More filtration is always better, How many of those so-called aftermarket Upgrade systems recommended removing the factory Filtration? The more you filter fuel the cleaner it gets, The problem with spin-ons are they really what they claim.

These Filters according to the Owner 3.5 Weeks old.
Airdog Filters water - Copy.jpg
 
You're on your own TC. You're the only one who thinks the way you do and yes, that includes the manufacutrers. Bosch recommends better filtering Dodge? They only say not to open up their systems is to cover their their arses. They are certainly NOT experts on fuel filtration.

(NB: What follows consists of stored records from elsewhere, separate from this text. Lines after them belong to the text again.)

/-!
# BalabanUVNodes ∕ N15 — THE KING-MODEL RUNG, CURVED EDITION (PART Π): THE η-RATES OF THE LOCALISED `L²` ENTRIES — NE2-TYPE STATEMENTS FOR [B9]'s
# (3.46) LAYER AT `U ≡ 1`, UNIFORM IN THE SCALE SHIFT `n`: `‖h·(A₀′⁻¹(λ∘π) − (A₀⁻¹λ)∘π)‖_{ℓ²(η′)} ≤ C·|h|_∞·(L^{−γ∕2})^K·e^{−δ|b−b′|}·‖λ‖_{ℓ²(η)}`
# (the entry `hGλ`), for King's full `A = 0` propagator, UNIFORMLY in `K`, `n`, the volume and the mass
# (Track A, DAG node N15 = NE2; FAN-OUT v1.1 §N15 s3 «KING-MODEL RUNG … + the one-line statement of what the curved case adds»)

HONEST FRAMING.  Count-neutral operator bookkeeping (cell `pub-ymgap`, seat `pub-ymgap-dag-n15-e` g10; `--supports stmt-QuantumFields-20544 --as helper` = K3⁷
`SpineGivenEndpointR13SepCoPH`, WORDS-143).  TEMPLATE LITERATURE, `A = 0`: C. King's scalar U(1)-Higgs MODEL on finite tori ([King1986] (2.13)–(2.17) p. 653,
Prop. 3.8 (3.71) p. 664, Prop. 3.9 (3.73) p. 665: two-spacing η-rates `L^{−γk}` of kernels; King's pairing «x′ ∈ B^n(x)» p. 664), NOT Bałaban's covariant objects.
The node's NE2 (`T4EtaRate.EtaRateIneq342`) types the η-rate of the four (3.42) SUP entries only; [B9] Thm 3.1 also prints the `L²` layer (3.46)
«`‖hG′λ‖, ‖h∇_UG′λ‖, … ≤ B₀[…]|h|e^{−δ₀d(y,y′)}‖λ‖`».  THIS FILE decides, in the MODEL, the η-RATE of the first localised `L²` entry: the pair operator `λ ↦ A₀′⁻¹(λ∘π) − (A₀⁻¹λ)∘π` (fine run `K + n` levels against the coarse run `K` levels, King's pairing `π = underPtN`) is a
kernel operator on the η′-lattice applied to `λ∘π` with kernel `N′^{−(d+1)}[G′(x′, y′) − G(πx′, πy′)]` (part S-e's RATE PROFILE with decay); Schur's test (part
Ξ-a) on that profile gives the operator rate `C·θ^K`, and — unlike the Hölder-normed sup entry (3.44), whose rate against the piecewise-constant `λ∘π` is NOT
uniform in `n` — the weighted `ℓ²` norm of `λ∘π` EQUALS that of `λ` (`N′^{−(d+1)}L^{n(d+1)} = N^{−(d+1)}`), so the `L²` layer's rate IS uniform in `n`.  Decided in
the MODEL at `U ≡ 1`; an NE2-TYPE statement for a layer the node's predicate does not type; NOT Bałaban's `G(U)`; NE2⁺ is NOT PRINTED and not proved; NOT a
node discharge; nothing continuum ∕ ℝ⁴ ∕ OS ∕ mass-gap ∕ Clay.  0 `sorry`, 0 `def`, standard axioms.
* §1 `fineSum_exp_level_le` (`Σ_{y′}e^{−δr′q∕N′} ≤ (4(d+1)N′∕(δq))^{d+1}`), ★ `rateProfile_fineSum_le` (weighted row sums of a rate profile are `≤ A·θ^K`: paired
  levels `θ^KΣ_i t^i`, unpaired levels `Σ_i u^{K+i} ≤ 2u^K ≤ 2θ^K`), `sum_sq_comp_underPtN` (`N′^{−(d+1)}Σ_{y′}(λ(πy′))² = N^{−(d+1)}Σ_yλ(y)²`);
* §2 ★★ **`fullPropOp_l2_local_rate`** (`0 ≤ γ ≤ 1`) — for cut-offs `h` (`|h| ≤ H_h`, `supp h ⊂ b` on the η′-lattice) and sources `λ` (`supp λ ⊂ b′` on the
  η-lattice): `N′^{−(d+1)}Σ_{x′}(h(x′)·[(A₀′⁻¹(λ∘π))(x′) − (A₀⁻¹λ)(πx′)])² ≤ (C·H_h·θ^K·e^{−δ|b−b′|})²·N^{−(d+1)}Σ_yλ(y)²` (the gradient entry `h∇Gλ`, from
  part S-f's profile with `Λ = L^d`, `t = L^{γ∕2−1}`, is the sequel Π-b).
WHAT THE CURVED CASE ADDS (one line): the same rates for `G′(U)`'s (3.46) entries over `Reg335` — NOT printed ([B9] prints η-uniformity, never an η-difference).
HONEST SCOPE.  (i) `A = 0`, periodic b.c., odd `L ≥ 3`, cubes `2L^e`, `K, n ≥ 1`, `0 < m² ≤ m₀²`; (ii) King's spelling; weighted `ℓ²` sums `N^{−(d+1)}Σ`;
forward η-differences; King's pairing; (iii) single-block cut-off ∕ source; entry `hGλ` here (the `hG∇*λ` entry against `λ∘π` involves `∇′*(λ∘π)`, a
DIFFERENT source — not treated); (iv) `0 ≤ γ ≤ 1`; (v) not Bałaban's `G(U)`; not a discharge.
Locators: [Balaban1985BackgroundPropagators] Thm 3.1 (3.46) p. 398; [King1986] (2.13)–(2.17) p. 653, Prop. 3.8 (3.71) p. 664, Prop. 3.9 (3.73) p. 665.
-/

noncomputable section

namespace Summit.QuantumFields.YangMills.BalabanUVNodes.N15KingModelRung.Curved

open Real Finset Matrix
open Literature.MathematicalPhysics.QuantumFieldTheory.Balaban1983to89.B4Sect5Proof (latticeConst)
open Literature.MathematicalPhysics.QuantumFieldTheory.Balaban1983to89.B5Prop11Plancherel (Tor fine unitVec)
open Literature.MathematicalPhysics.QuantumFieldTheory.King1986 (aK aK_pos)
open Literature.MathematicalPhysics.QuantumFieldTheory.King1986.Torus (fineOp constrainedProp blockOf tdistT tdistT_nonneg tdistT_symm
  tdistT_self tdistT_sumBound)

variable {d : ℕ} (L : ℕ) [NeZero L]

/-! ## §1 Row sums of the rate profiles; the pairing preserves the weighted `ℓ²` norm -/

omit [NeZero L] in
/-- **One level's lattice sum**: for `1 ≤ q ≤ N′` and `0 < δ ≤ 1`, `Σ_{y′}e^{−δ·|x′ − y′|·q∕N′} ≤ (4(d+1)N′∕(δq))^{d+1}` — the tree's `tdistT_sumBound` with part V-b's
explicit constant `latticeConst_le_of_le` at the small rate `δq∕N′ ≤ 1`. [cite: Balaban1983RegularityDecay, §5 (5.7)–(5.8) p.594] -/
theorem fineSum_exp_level_le (N' : ℕ) [NeZero N'] (M : Fin (d + 1) → ℕ) [∀ μ, NeZero (M μ)] {δ q : ℝ} (hδ0 : 0 < δ) (hδ1 : δ ≤ 1)
    (hq1 : 1 ≤ q) (hqN : q ≤ (N' : ℝ)) (x' : Tor (fine N' M)) :
    ∑ y', Real.exp (-(δ * (tdistT (fine N' M) x' y' * q / (N' : ℝ)))) ≤ (4 * ((d : ℝ) + 1) * (N' : ℝ) / (δ * q)) ^ (d + 1) := by
  have hq0 : 0 < q := by linarith
  have hN0 : 0 < (N' : ℝ) := by linarith
  set κ : ℝ := δ * q / (N' : ℝ) with hκdef
  have hκ0 : 0 < κ := by positivity
  have hκ1 : κ ≤ ((d + 1 : ℕ) : ℝ) := by
    have h1 : κ ≤ 1 := by
      rw [hκdef, div_le_one hN0]
      calc δ * q ≤ 1 * q := mul_le_mul_of_nonneg_right hδ1 hq0.le
        _ ≤ (N' : ℝ) := by rw [one_mul]; exact hqN
    have h2 : (1 : ℝ) ≤ ((d + 1 : ℕ) : ℝ) := by exact_mod_cast Nat.le_add_left 1 d
    linarith
  have hrw : ∀ y', Real.exp (-(δ * (tdistT (fine N' M) x' y' * q / (N' : ℝ)))) = Real.exp (-(κ * tdistT (fine N' M) x' y')) := fun y' => by
    rw [hκdef]; congr 1; ring
  rw [Finset.sum_congr rfl fun y' _ => hrw y']
  have h := (tdistT_sumBound (fine N' M) κ hκ0 x').trans (latticeConst_le_of_le (d + 1) (by omega) hκ0 hκ1)
  have he : 4 * ((d + 1 : ℕ) : ℝ) / κ = 4 * ((d : ℝ) + 1) * (N' : ℝ) / (δ * q) := by
    rw [hκdef]; push_cast; field_simp
  rw [he] at h
  exact h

You continue to push your one-off agenda. In-tank has proven everything you say to be wrong. They're reliable and frankly, your all-too convenient stories are pure BS and I dont believe one word of it.
 
I retained my stock canister and filter.
A friend maintains a fleet of Duramax's and HD drilling rigs. He's never seen water in the fuel ever here in southern California. Personally he just runs the stock canister with the Baldwin PF7977. In 97K,draining the valve on the bottom of mine has never yielded any water either. When the common rails first came out it seemed all you read about was fuel contamination. Luck of the draw.
 
You're on your own TC. You're the only one who thinks the way you do and yes, that includes the manufacutrers. Bosch recommends better filtering Dodge? They only say not to open up their systems is to cover their their arses. They are certainly NOT experts on fuel filtration.

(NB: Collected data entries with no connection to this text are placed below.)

import Summits.HubbardSuperconductivity.HubbardSuperconductivity.Theorems.AnisotropyChordTransferFibre3FinXDEvalW

/-!
# Route `AnisotropyChord` / H0 rotor rung: FIN per-`L` row-D (KT-2a″) cell facts, `L = 24`, cells 22–22

Kernel facts `xdCellAny0 24 (49/50) la lb aD = true` (in-kernel point tables, zero data; `decide +kernel`) for the combined-cell
grid of `L = 24` (g5 design, 1–2.5 % cells); assembled in `…FinXDTwentyFour`.  Prover seat `hubbard-h0-rotor-p3` g7; helper for piece A =
stmt-HubbardSuperconductivity-23918 of rung 19089 (`--supports`, helper class).  WHAT THIS IS NOT: nothing here proves superconductivity in the
Hubbard model (rotor TARGET as worded stays FALSE, g15 verdict); kernel facts for ONE hypothesis of ONE conditional reduction.
-/

set_option linter.dupNamespace false
set_option autoImplicit false

namespace Summit.HubbardSuperconductivity.HubbardSuperconductivity.Theorems.AnisotropyChord.Transfer.Fibre3

namespace FinXD

/-- cell 22 of `L = 24` (`cert`). [folklore] -/
theorem xd24_22 : xdCellAny0 24 (49/50 : ℚ) 160134948018640 164138321719107 (9/100 : ℚ) = true := by (rw [← xdCellAnyW0_eq]; decide +kernel)

end FinXD

end Summit.HubbardSuperconductivity.HubbardSuperconductivity.Theorems.AnisotropyChord.Transfer.Fibre3
import Summits.ResolutionOfSingularities.ResolutionOfSingularities.Theses.Descent
import Summits.ResolutionOfSingularities.ResolutionOfSingularities.Theses.WeightedInvariant
import Summits.ResolutionOfSingularities.ResolutionOfSingularities.Theorems.WeightedInvariantDescentPerfectToAllPerfectBaseResolution
import Summits.ResolutionOfSingularities.ResolutionOfSingularities.Theorems.WeightedInvariantDescentPerfectToAllDescendResolutionData
import Summits.ResolutionOfSingularities.ResolutionOfSingularities.Theorems.WeightedInvariantDescentPerfectToAllDescendResolutionProps
import Summits.ResolutionOfSingularities.ResolutionOfSingularities.Theorems.WeightedInvariantDescentPerfectToAllTowerInduction
import Summits.ResolutionOfSingularities.ResolutionOfSingularities.Theorems.WeightedInvariantDescentPerfectToAllKummerCriterion
import Summits.ResolutionOfSingularities.ResolutionOfSingularities.Theorems.WeightedInvariantDescentPerfectToAllConstantQuotientRegular
import Summits.ResolutionOfSingularities.ResolutionOfSingularities.Theorems.WeightedInvariantDescentPerfectToAllOneRootReduceToIntegral
import Summits.ResolutionOfSingularities.ResolutionOfSingularities.Theorems.WeightedInvariantDescentPerfectToAllOneRootReduceToGeomIntegral
import Summits.ResolutionOfSingularities.ResolutionOfSingularities.Theorems.WeightedInvariantDescentPerfectToAllOneRootNormalization
include ht0 ht htq in
/-- **THE (xi-f) LICENCE AT `settingDHVolSharp` FOR REALISING IDELES WITH INTEGRAL q-DEGREES OVER TORSION-FREE SUB-WILD BAD FIBRES OF
ARBITRARY INDICES IS THE PAIR PREDICATE.** Θ- and q-ideles realising the pilot divisors of `X`; at every BAD place `w` the q-degree is a
natural number `P_q(w) = P_w`; every place `x` of `F` over a prime `p` below a bad place has `p > 2`, `e(x|p) ≤ p − 1` and no `ζ ≠ 1` with
`ζ^p = 1` in `K_x` (NO uniformity inside the fibre; tame and boundary places mixed). THEN the licence holds **iff** for every such prime, every
label `j = i+1` and every pair of BAD places `w, y | p`: `e_y·(e_w·min(D_{j,w}, D_{j,y}) + 1) ≤ e_y·P_w + j·e_w·(e_y − 1)`,
`D_{j,x} = (j²·P_x − 1) div e(x|p)`. (Part 3's `licence_settingDHVolSharp_iff_of_ball_pairs` with `m_Θ = j²·P`, `m_q = P` at bad places and
`0` at good ones, the ball supplied by `TorsionFree.logUnits_eq_closedBall_of_le_pred`; gen 5's p452603 is the tame sub-case, abc-iut-D1-prv's
p456372 the one-index sub-case.) [cite: DupuyHilado2025, §3.3, §3.4, §4.7, §4.9] [cite: NeukirchANT1999, Ch. II Prop. (5.5)–(5.7), (6.8)]
[claim: Mochizuki2012, status: disputed] -/
theorem licence_settingDHVolSharp_iff_of_realises_boundary_pairs
    (hsub : ∀ (pp : Nat.Primes) (x : (thetaIndex X).Fibre (.inr pp)),
      haveI : Fact (pp : ℕ).Prime := ⟨pp.2⟩
      (∃ w : (thetaIndex X).Fibre (.inr pp), placeOf X pp.1 w ∈ X.S) →
        2 < (pp : ℕ) ∧ (placeOf X pp.1 x).asIdeal.ramificationIdx ℤ ≤ (pp : ℕ) - 1 ∧ ∀ ζ : kOf X pp.1 x, ζ ^ (pp : ℕ) = 1 → ζ = 1)
    (P : ∀ pp : Nat.Primes, (thetaIndex X).Fibre (.inr pp) → ℕ)
    (hP : ∀ (pp : Nat.Primes) (w : (thetaIndex X).Fibre (.inr pp)),
      haveI : Fact (pp : ℕ).Prime := ⟨pp.2⟩; placeOf X pp.1 w ∈ X.S → X.qPilot (placeOf X pp.1 w) = P pp w) :
    Thm311ToCor312.Licence (settingDHVolSharp X hlog M archPk archSub Ψ act Mmod region n lat sig split qData tq t htq0 htq1) ↔
      ∀ (pp : Nat.Primes) (i : Fin (thetaIndex X).lstar) (w y : (thetaIndex X).Fibre (.inr pp)),
        haveI : Fact (pp : ℕ).Prime := ⟨pp.2⟩; placeOf X pp.1 w ∈ X.S → placeOf X pp.1 y ∈ X.S →
          ((placeOf X pp.1 y).asIdeal.ramificationIdx ℤ : ℤ) *
              (((placeOf X pp.1 w).asIdeal.ramificationIdx ℤ : ℤ) *
                min (((((i : ℕ) + 1 : ℕ) : ℤ) ^ 2 * (P pp w : ℤ) - 1) / ((placeOf X pp.1 w).asIdeal.ramificationIdx ℤ : ℤ))
                  (((((i : ℕ) + 1 : ℕ) : ℤ) ^ 2 * (P pp y : ℤ) - 1) / ((placeOf X pp.1 y).asIdeal.ramificationIdx ℤ : ℤ)) + 1) ≤
            ((placeOf X pp.1 y).asIdeal.ramificationIdx ℤ : ℤ) * (P pp w : ℤ) +
              ((i : ℕ) + 1 : ℕ) * ((placeOf X pp.1 w).asIdeal.ramificationIdx ℤ : ℤ) *
                (((placeOf X pp.1 y).asIdeal.ramificationIdx ℤ : ℤ) - 1) := by
  classical
  -- uniformizers of the rescaled completions, `‖ϖ_x‖ = p^{−1/e(x|p)}`
  have hex : ∀ (pp : Nat.Primes) (x : (thetaIndex X).Fibre (.inr pp)),
      haveI : Fact (pp : ℕ).Prime := ⟨pp.2⟩
      ∃ ϖ : (kOf X pp.1 x)ˣ, IsUniformizer ϖ ∧ ‖(ϖ : kOf X pp.1 x)‖ =
        ((pp : ℕ) : ℝ) ^ (-(1 / ((placeOf X pp.1 x).asIdeal.ramificationIdx ℤ : ℝ))) := fun pp x => by
    haveI : Fact (pp : ℕ).Prime := ⟨pp.2⟩
    exact exists_isUniformizer_rescaledCompletion F pp.1 (placeOf X pp.1 x) (natCast_mem_placeOf X pp.1 x)
  choose ϖ hϖ using hex
  -- the norm identities at a bad place `w | p`: `‖t_{Θ,i,w}‖ = ‖ϖ_w‖^{(i+1)²P_w}`, `‖t_{q,w}‖ = ‖ϖ_w‖^{P_w}`
  have key : ∀ (pp : Nat.Primes) (w : (thetaIndex X).Fibre (.inr pp)),
      haveI : Fact (pp : ℕ).Prime := ⟨pp.2⟩
      placeOf X pp.1 w ∈ X.S → ∀ m : ℤ, ∀ c : ℝ, (c : ℝ) = (m : ℝ) →
        ((pp : ℕ) : ℝ) ^ (-(c * X.qPilot (placeOf X pp.1 w)) / (ramIdx F (placeOf X pp.1 w) : ℝ)) =
          ‖(ϖ pp w : kOf X pp.1 w)‖ ^ (m * (P pp w : ℤ)) := by
    intro pp w hw m c hc
    haveI : Fact (pp : ℕ).Prime := ⟨pp.2⟩
    have hp0 : (0 : ℝ) < ((pp : ℕ) : ℝ) := by exact_mod_cast pp.2.pos
    have hramF : (ramIdx F (placeOf X pp.1 w) : ℝ) = ((placeOf X pp.1 w).asIdeal.ramificationIdx ℤ : ℝ) := by
      rw [ramIdx_eq F (placeOf X pp.1 w)]
    rw [(hϖ pp w).2, ← Real.rpow_intCast, ← Real.rpow_mul hp0.le, hP pp w hw, hramF, hc]
    congr 1
    push_cast
    ring
  -- the exponents: `(i+1)²·P` and `P` at bad places, `0` at good places
  let mΘ : ∀ pp : Nat.Primes, Fin (thetaIndex X).lstar → (thetaIndex X).Fibre (.inr pp) → ℤ := fun pp i x =>
    haveI : Fact (pp : ℕ).Prime := ⟨pp.2⟩
    if placeOf X pp.1 x ∈ X.S then ((((i : ℕ) + 1 : ℕ) : ℤ) ^ 2 * (P pp x : ℤ)) else 0
  let mq : ∀ pp : Nat.Primes, (thetaIndex X).Fibre (.inr pp) → ℤ := fun pp x =>
    haveI : Fact (pp : ℕ).Prime := ⟨pp.2⟩
    if placeOf X pp.1 x ∈ X.S then (P pp x : ℤ) else 0
  have hiff := licence_settingDHVolSharp_iff_of_ball_pairs X hlog M archPk archSub Ψ act Mmod region n lat sig split qData tq t htq0
    htq1 (fun pp i x hx => norm_eq_one_of_realises X t ht0 ht pp i x hx)
    (fun pp x => haveI : Fact (pp : ℕ).Prime := ⟨pp.2⟩; (placeOf X pp.1 x).asIdeal.ramificationIdx ℤ) ϖ (fun pp x hS => ?_) mΘ mq
    (fun pp i x hS => ?_)
    (fun pp x hS => ?_)
  rotate_left
  · -- the fibre with its uniformizers; the unit-log shell is the ball `𝔪_x` (abc-iut-w6-d060)
    haveI : Fact (pp : ℕ).Prime := ⟨pp.2⟩
    obtain ⟨hp2, hep, hμ⟩ := hsub pp x hS
    have heK : absRamificationIdx (pp : ℕ) (kOf X pp.1 x) ≤ (pp : ℕ) - 1 :=
      (absRamificationIdx_rescaledCompletion F (pp : ℕ) (placeOf X pp.1 x) (natCast_mem_placeOf X pp.1 x)).le.trans hep
    exact ⟨hp2, rfl, (hϖ pp x).1, TorsionFree.logUnits_eq_closedBall_of_le_pred (pp : ℕ) (hϖ pp x).1 hμ (by omega) heK⟩
  · -- `‖t_{Θ,i,x}‖ = ‖ϖ_x‖^{m_Θ}`
    haveI : Fact (pp : ℕ).Prime := ⟨pp.2⟩
    by_cases hx : placeOf X pp.1 x ∈ X.S
    · show ‖t pp i x‖ = ‖(ϖ pp x : kOf X pp.1 x)‖ ^ (if placeOf X pp.1 x ∈ X.S then ((((i : ℕ) + 1 : ℕ) : ℤ) ^ 2 * (P pp x : ℤ)) else 0)
      rw [if_pos hx, norm_thetaIdele_eq_rpow_of_realises X tq t htq0 ht0 ht htq pp i x]
      exact key pp x hx _ _ (by push_cast; ring)
    · show ‖t pp i x‖ = ‖(ϖ pp x : kOf X pp.1 x)‖ ^ (if placeOf X pp.1 x ∈ X.S then ((((i : ℕ) + 1 : ℕ) : ℤ) ^ 2 * (P pp x : ℤ)) else 0)
      rw [if_neg hx, zpow_zero, norm_eq_one_of_realises X t ht0 ht pp i x hx]
  · -- `‖t_{q,x}‖ = ‖ϖ_x‖^{m_q}`
    haveI : Fact (pp : ℕ).Prime := ⟨pp.2⟩
    by_cases hx : placeOf X pp.1 x ∈ X.S
    · show ‖tq pp x‖ = ‖(ϖ pp x : kOf X pp.1 x)‖ ^ (if placeOf X pp.1 x ∈ X.S then (P pp x : ℤ) else 0)
      rw [if_pos hx, norm_qIdele_eq_rpow_of_realises X tq htq0 htq pp x]
      have h := key pp x hx 1 1 (by norm_num)
      rw [one_mul, one_mul] at h
      exact h
    · show ‖tq pp x‖ = ‖(ϖ pp x : kOf X pp.1 x)‖ ^ (if placeOf X pp.1 x ∈ X.S then (P pp x : ℤ) else 0)
      rw [if_neg hx, zpow_zero, htq1 pp x hx]
  rw [hiff]
  -- the pair predicate with the `if`-exponents ⟺ the pair predicate over BAD pairs
  constructor
  · intro hall pp i w y hw hy
    haveI : Fact (pp : ℕ).Prime := ⟨pp.2⟩
    have h := hall pp i ⟨w, hw⟩ w y
    simp only [mΘ, mq, if_pos hw, if_pos hy] at h
    exact h
  · intro hbad pp i hS w y
    haveI : Fact (pp : ℕ).Prime := ⟨pp.2⟩
    have hE : ∀ x : (thetaIndex X).Fibre (.inr pp), (0 : ℤ) < ((placeOf X pp.1 x).asIdeal.ramificationIdx ℤ : ℤ) := by
      intro x
      rw [← absRamificationIdx_rescaledCompletion F (pp : ℕ) (placeOf X pp.1 x) (natCast_mem_placeOf X pp.1 x)]
      exact_mod_cast absRamificationIdx_pos _ _
    by_cases hw : placeOf X pp.1 w ∈ X.S
    · by_cases hy : placeOf X pp.1 y ∈ X.S
      · -- both bad: the hypothesis
        have h := hbad pp i w y hw hy
        simp only [mΘ, mq, if_pos hw, if_pos hy]
        exact h
      · -- `y` good: its level is `≤ −1`
        simp only [mΘ, mq, if_pos hw, if_neg hy]
        refine tamePair_of_min_le_neg_one (hE w) (hE y) (by positivity) (by positivity) ?_
        exact (min_le_right _ _).trans (level_unit_neg (hE y))
    · -- `w` good: its level is `≤ −1` and `m_q(w) = 0`
      simp only [mΘ, mq, if_neg hw]
      refine tamePair_of_min_le_neg_one (hE w) (hE y) le_rfl (by positivity) ?_
      exact (min_le_left _ _).trans (level_unit_neg (hE w))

You continue to push your one-off agenda. In-tank has proven everything you say to be wrong. They're reliable and frankly, your all-too convenient stories are pure BS and I dont believe one word of it.


No one's asking you to believe Just like I stated, Factory In tank Pumps are the most reliable pump, Millions on the road that are 10+ Plus years old.

I have NO idea were your getting I don't like In tank Pumps, and ADD filtration NOT remove it.